The Fourth International Workshop on Cooperative Distributed Vision

Presentations by Invited Speakers

Multi-camera Tracking and Visualization for Surveillance and Sports

Robert T. Collins (The Robitics Institue, CMU, USA)

We present two systems developed at the Robotics Institute of Carnegie Mellon University (CMU) that use multiple active cameras to track and display objects moving through an outdoor scene. The Video Surveillance and Monitoring (VSAM) system uses a network of smart sensors to perform campus surveillance. Using a cost-based scheduling approach, multiple sensors are automatically tasked to cooperatively track objects over long distances and through occlusion. Multi-sensor fusion algorithms use viewpoint-independent descriptors to combine these object hypotheses into coherent 2D and 3D graphical visualizations of the dynamic scene. The second system presented is designed for sports broadcasting. Multiple cameras surrounding a stadium form a master-slave servo system that allows a single cameraman to track a player simultaneously from many viewpoints. Playing back frames from one time step across a sequence of cameras gives the appearance of moving around the action while it is frozen in time. This heightens the viewer's ability to perceive the 3D spatial relationships between players, the ball, and field markers.

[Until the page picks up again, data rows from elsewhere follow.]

/-- **Bound for the tail moments**: `‖M_k^μ‖² ≤ 16 · 16 · P_μ(2) ∫|f|²` for `f` continuous with `tsupp f ⊆ A₁`.
[folklore] -/
theorem enorm_chainMoment_sq_le (hf : Continuous f) (hfA : tsupport f ⊆ {x : E3 | 1 < ‖x‖ ∧ ‖x‖ < 2}) (k : ℕ)
    (μ : Option (Fin 3)) :
    ‖chainMoment annulusCutoff 15 f k μ‖ₑ ^ (2 : ℝ) ≤
      16 * (16 * ((∫⁻ y in closedBall (0 : E3) 2, ‖momentFn μ y‖ₑ ^ (2 : ℝ)) * ∫⁻ y : E3, ‖f y‖ₑ ^ (2 : ℝ))) := by
  have hfρ : ∀ y, f y ≠ 0 → ‖y‖ ≤ 2 := fun y hy ↦ (mem_annulus_of_mem_tsupport hfA hy).2.le
  set P : ℝ≥0∞ := (∫⁻ y in closedBall (0 : E3) 2, ‖momentFn μ y‖ₑ ^ (2 : ℝ)) * ∫⁻ y : E3, ‖f y‖ₑ ^ (2 : ℝ) with hP
  have hm : ∀ i, ‖∫ y : E3, f y * annulusCutoff i y * momentFn μ y‖ₑ ^ (2 : ℝ) ≤ P := fun i ↦
    enorm_moment_sq_le hf (abs_annulusCutoff_le i) hfρ μ
  have hsub : Finset.Icc k 15 ⊆ Finset.range 16 := fun i hi ↦ by
    rw [Finset.mem_Icc] at hi; rw [Finset.mem_range]; omega
  calc ‖chainMoment annulusCutoff 15 f k μ‖ₑ ^ (2 : ℝ)
      ≤ (∑ i ∈ Finset.Icc k 15, ‖∫ y : E3, f y * annulusCutoff i y * momentFn μ y‖ₑ) ^ (2 : ℝ) := by
        rw [chainMoment]
        exact ENNReal.rpow_le_rpow (enorm_sum_le _ _) (by norm_num)
    _ ≤ (∑ i ∈ Finset.range 16, ‖∫ y : E3, f y * annulusCutoff i y * momentFn μ y‖ₑ) ^ (2 : ℝ) :=
        ENNReal.rpow_le_rpow (Finset.sum_le_sum_of_subset hsub) (by norm_num)
    _ ≤ (Finset.range 16).card * ∑ i ∈ Finset.range 16,
          ‖∫ y : E3, f y * annulusCutoff i y * momentFn μ y‖ₑ ^ (2 : ℝ) := enorm_finset_sum_sq_le _ _
    _ ≤ (16 : ℕ) * ∑ _i ∈ Finset.range 16, P := by
        rw [Finset.card_range]
        gcongr with i
        exact hm i
    _ = 16 * (16 * P) := by
        rw [Finset.sum_const, Finset.card_range, nsmul_eq_mul]; push_cast; ring

/-- **`L²` bound of a correction sum**: `∫ |Σ_μ c_μ θ^μ[ζ]|² ≤ 4 Σ_μ ‖c_μ‖² ∫ |θ^μ[ζ]|²` (`ζ` continuous). [folklore] -/
theorem lintegral_sum_mul_theta_sq_le {ζ : E3 → ℝ} (hζ : Continuous ζ) (c : Option (Fin 3) → ℝ) :
    ∫⁻ x : E3, ‖∑ μ, c μ * theta ζ μ x‖ₑ ^ (2 : ℝ) ≤
      4 * ∑ μ, ‖c μ‖ₑ ^ (2 : ℝ) * ∫⁻ x : E3, ‖theta ζ μ x‖ₑ ^ (2 : ℝ) := by
  have hmeas : ∀ μ, Measurable fun x : E3 ↦ ‖c μ‖ₑ ^ (2 : ℝ) * ‖theta ζ μ x‖ₑ ^ (2 : ℝ) := fun μ ↦
    ((continuous_theta hζ μ).measurable.enorm.pow_const _).const_mul _
  have hpt : ∀ x, ‖∑ μ, c μ * theta ζ μ x‖ₑ ^ (2 : ℝ) ≤ 4 * ∑ μ, ‖c μ‖ₑ ^ (2 : ℝ) * ‖theta ζ μ x‖ₑ ^ (2 : ℝ) := by
    intro x
    calc ‖∑ μ, c μ * theta ζ μ x‖ₑ ^ (2 : ℝ) ≤ (∑ μ, ‖c μ * theta ζ μ x‖ₑ) ^ (2 : ℝ) :=
          ENNReal.rpow_le_rpow (enorm_sum_le _ _) (by norm_num)
      _ ≤ (Finset.univ : Finset (Option (Fin 3))).card * ∑ μ, ‖c μ * theta ζ μ x‖ₑ ^ (2 : ℝ) :=
          enorm_finset_sum_sq_le _ _
      _ = 4 * ∑ μ, ‖c μ‖ₑ ^ (2 : ℝ) * ‖theta ζ μ x‖ₑ ^ (2 : ℝ) := by
          have hcard : (((Finset.univ : Finset (Option (Fin 3))).card : ℕ) : ℝ≥0∞) = 4 := by
            norm_num [Finset.card_univ, Fintype.card_option, Fintype.card_fin]
          rw [hcard]
          congr 1
          exact Finset.sum_congr rfl fun μ _ ↦ by rw [enorm_mul, ENNReal.mul_rpow_of_nonneg _ _ (by norm_num)]
  calc ∫⁻ x : E3, ‖∑ μ, c μ * theta ζ μ x‖ₑ ^ (2 : ℝ)
      ≤ ∫⁻ x : E3, 4 * ∑ μ, ‖c μ‖ₑ ^ (2 : ℝ) * ‖theta ζ μ x‖ₑ ^ (2 : ℝ) := lintegral_mono hpt
    _ = 4 * ∑ μ, ‖c μ‖ₑ ^ (2 : ℝ) * ∫⁻ x : E3, ‖theta ζ μ x‖ₑ ^ (2 : ℝ) := by
        rw [lintegral_const_mul' _ _ (by norm_num), lintegral_finsetSum _ fun μ _ ↦ hmeas μ]
        congr 1
        refine Finset.sum_congr rfl fun μ _ ↦ ?_
        rw [lintegral_const_mul' _ _ (ENNReal.rpow_ne_top_of_nonneg (by norm_num) enorm_ne_top)]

An Object Recognition System Using Local Image Features of Intermediate Complexity

David G. Lowe (Computer Science Department, University of British Columbia, Canada)

This talk will describe a system for 3D object recognition that uses a large number of local image features of intermediate complexity. Each feature is invariant to location, scale, and image orientation, and partially invariant to illumination and 3D viewpoint. Recent research in neuroscience has shown that object recognition in primates also depends on intermediate-complexity features with similar invariance properties. The features are used as input to a nearest-neighbour learning approach that identifies candidate object matches. Final verification is achieved by finding a low-residual least-squares solution for the unknown model parameters. Unlike most other approaches to object recognition, the recognition requires no prior segmentation and is unaffected by background clutter. Experimental results show that robust object recognition can be achieved under a broad range of real-world imaging conditions with a computation time of about one second.

Image and Video-Based Modeling and Rendering

Richard Szeliski (Vision-Based Modeling Group, Microsoft Research, USA)

Obtaining photo-realistic geometric and photometric models is an important component of image-based rendering systems that use real-world imagery as their input. Applications of such systems include novel view generation and the mixing of live imagery with synthetic computer graphics. In this talk, I review a number of image-based representations (and their associated reconstruction algorithms) we have developed in the last few years. I begin by reviewing some recent approaches to the classic problem of recovering a depth map from two or more images. I then describe some of our newer representations and reconstruction algorithms, including volumetric representations, layered plane-plus-parallax representations (including the recovery of transparent and reflected layers), and multiple depth maps. Each of these techniques has its own strengths and weaknesses, which I will address. I will also present our work in video-based rendering, in which we synthesize novel video from short sample clips by discovering their (quasi-repetive) temporal structure.